Supported Regions - enos scenarios are supported in the following regions: "us-east-1", "us-east-2", "us-west-1", "us-west-2"

Bootstrap Process

These steps should be followed to bootstrap this repo for enos scenario execution:

Set up CI service user IAM role and Service Quotas

The service user that is used when executing enos scenarios from any GitHub Action workflow must have a properly configured IAM role granting the access required to create resources in AWS. Additionally, service quotas need to be adjusted to ensure that normal use of the ci account does not cause any service quotas to be exceeded. The service-user-iam module contains the IAM Policy and Role for that grants this access as well as the service quota increase requests to adjust the service quotas. This module should be updated whenever a new AWS resource type is required for a scenario or a service quota limit needs to be increased. Since this is persistent and cannot be created and destroyed each time a scenario is run, the Terraform state will be managed by Terraform Cloud. Here are the steps to configure the GitHub Actions service user:

Pre-requisites

  • Access to the hashicorp-qti organization in Terraform Cloud.
  • Full access to the CI AWS account is required.

Notes:

  • For help with access to Terraform Cloud and the CI Account, contact the QT team on Slack (#team-quality) for an invite. After receiving an invite to Terraform Cloud, a personal access token can be created by clicking User Settings --> Tokens --> Create an API token.
  • Access to the AWS account can be done via Doormat, at: https://doormat.hashicorp.services/.
    • For the vault repo the account is: vault_ci and for the vault-enterprise repo, the account is: vault-enterprise_ci.
    • Access can be requested by clicking: Cloud Access --> AWS --> Request Account Access.
  1. Create the Terraform Cloud Workspace - The name of the workspace to be created depends on the repository for which it is being created, but the pattern is: <repository>-ci-service-user-iam, e.g. vault-ci-service-user-iam. It is important that the execution mode for the workspace be set to local. For help on setting up the workspace, contact the QT team on Slack (#team-quality)
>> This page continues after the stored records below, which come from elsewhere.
/-- **Quaternion multiplication on the span of a twistor sphere.** For an anticommuting pair of complex structures `I, J`
(`K = IJ`) and coefficient vectors `u = (a, b, c)`, `u' = (a', b', c')`:
`(aI + bJ + cK)(a'I + b'J + c'K) = −⟨u, u'⟩·Id + (u × u')·(I, J, K)` — the imaginary-quaternion product rule.
[cite: BuskinIzadi2020TwistorLinesTori, v2 §1.1 (p.5 L36–38: "`I` and `J` determine a twistor sphere
`S(I, J) := {aI + bJ + cK | a² + b² + c² = 1}`, where `K = IJ`"); arXiv v1 proof of Lemma 1.1 (chunk p0005 L36–37 = v1 PDF p.4:
"`u·v = −(u,v)Id + u × v`")] -/
theorem twistor_comp_twistor {I J : F →L[ℝ] F} (hI : ∀ v, I (I v) = -v) (hJ : ∀ v, J (J v) = -v)
    (hIJ : ∀ v, J (I v) = -I (J v)) (a b c a' b' c' : ℝ) :
    (a • I + b • J + c • I.comp J).comp (a' • I + b' • J + c' • I.comp J) =
      -(a * a' + b * b' + c * c') • ContinuousLinearMap.id ℝ F +
        ((b * c' - c * b') • I + (c * a' - a * c') • J + (a * b' - b * a') • I.comp J) := by
  ext v
  simp only [ContinuousLinearMap.coe_comp, Function.comp_apply, _root_.add_apply, _root_.smul_apply,
    ContinuousLinearMap.id_apply, map_add, map_smul, map_neg, hI, hJ, hIJ, smul_add, smul_neg, neg_neg, smul_smul]
  module

/-- The square: `(aI + bJ + cK)² = −(a² + b² + c²)·Id`. [cite: BuskinIzadi2020TwistorLinesTori, v2 §1.1 (p.5 L36–38)] -/
theorem twistor_comp_self {I J : F →L[ℝ] F} (hI : ∀ v, I (I v) = -v) (hJ : ∀ v, J (J v) = -v)
    (hIJ : ∀ v, J (I v) = -I (J v)) (a b c : ℝ) :
    (a • I + b • J + c • I.comp J).comp (a • I + b • J + c • I.comp J) =
      -(a ^ 2 + b ^ 2 + c ^ 2) • ContinuousLinearMap.id ℝ F := by
  rw [twistor_comp_twistor hI hJ hIJ]
  have h1 : b * c - c * b = 0 := by ring
  have h2 : c * a - a * c = 0 := by ring
  have h3 : a * b - b * a = 0 := by ring
  rw [h1, h2, h3, zero_smul, zero_smul, zero_smul, add_zero, add_zero, add_zero]
  ring_nf

/-- A sum of three real squares vanishes only if each term does. [folklore] -/
private theorem eq_zero_of_sq_add_sq_add_sq_eq_zero {x y z : ℝ} (h : x ^ 2 + y ^ 2 + z ^ 2 = 0) :
    x = 0 ∧ y = 0 ∧ z = 0 := by
  have hx : x ^ 2 = 0 := by nlinarith [sq_nonneg x, sq_nonneg y, sq_nonneg z]
  have hy : y ^ 2 = 0 := by nlinarith [sq_nonneg x, sq_nonneg y, sq_nonneg z]
  have hz : z ^ 2 = 0 := by nlinarith [sq_nonneg x, sq_nonneg y, sq_nonneg z]
  exact ⟨pow_eq_zero_iff (two_ne_zero) |>.mp hx, pow_eq_zero_iff (two_ne_zero) |>.mp hy,
    pow_eq_zero_iff (two_ne_zero) |>.mp hz⟩

/-- **Coefficients are determined** (`V_ℝ ≠ 0`): if `aI + bJ + cK = a'I + b'J + c'K` then `(a, b, c) = (a', b', c')` —
`I, J, K` are linearly independent (the difference squares to `−|u − u'|²·Id = 0`).
[cite: BuskinIzadi2020TwistorLinesTori, v2 §1.1 (p.5 L36–44)] -/
theorem coeff_eq_of_twistor_eq [Nontrivial F] {I J : F →L[ℝ] F} (hI : ∀ v, I (I v) = -v) (hJ : ∀ v, J (J v) = -v)
    (hIJ : ∀ v, J (I v) = -I (J v)) {a b c a' b' c' : ℝ}
    (h : a • I + b • J + c • I.comp J = a' • I + b' • J + c' • I.comp J) : a = a' ∧ b = b' ∧ c = c' := by
  have hd : (a - a') • I + (b - b') • J + (c - c') • I.comp J = 0 := by
    rw [sub_smul, sub_smul, sub_smul, ← sub_eq_zero.mpr h]
    abel
  have hsq := twistor_comp_self hI hJ hIJ (a - a') (b - b') (c - c')
  rw [hd, ContinuousLinearMap.comp_zero] at hsq
  obtain ⟨v₀, hv₀⟩ := exists_ne (0 : F)
  have h0 := congrArg (fun T : F →L[ℝ] F ↦ T v₀) hsq
  simp only [_root_.zero_apply, _root_.smul_apply, ContinuousLinearMap.id_apply] at h0
  have hn : (a - a') ^ 2 + (b - b') ^ 2 + (c - c') ^ 2 = 0 := by
    have := smul_eq_zero.mp h0.symm
    rcases this with h | h
    · linarith [h]
    · exact absurd h hv₀
  obtain ⟨ha, hb, hc⟩ := eq_zero_of_sq_add_sq_add_sq_eq_zero hn
  exact ⟨sub_eq_zero.mp ha, sub_eq_zero.mp hb, sub_eq_zero.mp hc⟩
  2. Execute the Terraform module

> cd ./enos/ci/service-user-iam
> export TF_WORKSPACE=<repo name>-ci-service-user-iam
> export TF_TOKEN_app_terraform_io=<Terraform Cloud Token>
> export TF_VAR_repository=<repository name>
> terraform init
> terraform plan
> terraform apply -auto-approve

Bootstrap the CI resources

Bootstrapping of the resources in the CI account is accomplished via the GitHub Actions workflow: enos-bootstrap-ci. Before this workflow can be run a workspace must be created as follows:

  1. Create the Terraform Cloud Workspace - The name workspace to be created depends on the repository for which it is being created, but the pattern is: <repository>-ci-bootstrap, e.g. vault-ci-bootstrap. It is important that the execution mode for the workspace be set to local. For help on setting up the workspace, contact the QT team on Slack (#team-quality).

Once the workspace has been created, changes to the bootstrap module will automatically be applied via the GitHub PR workflow. Each time a PR is created for changes to files within that module the module will be planned via the workflow described above. If the plan is ok and the PR is merged, the module will automatically be applied via the same workflow.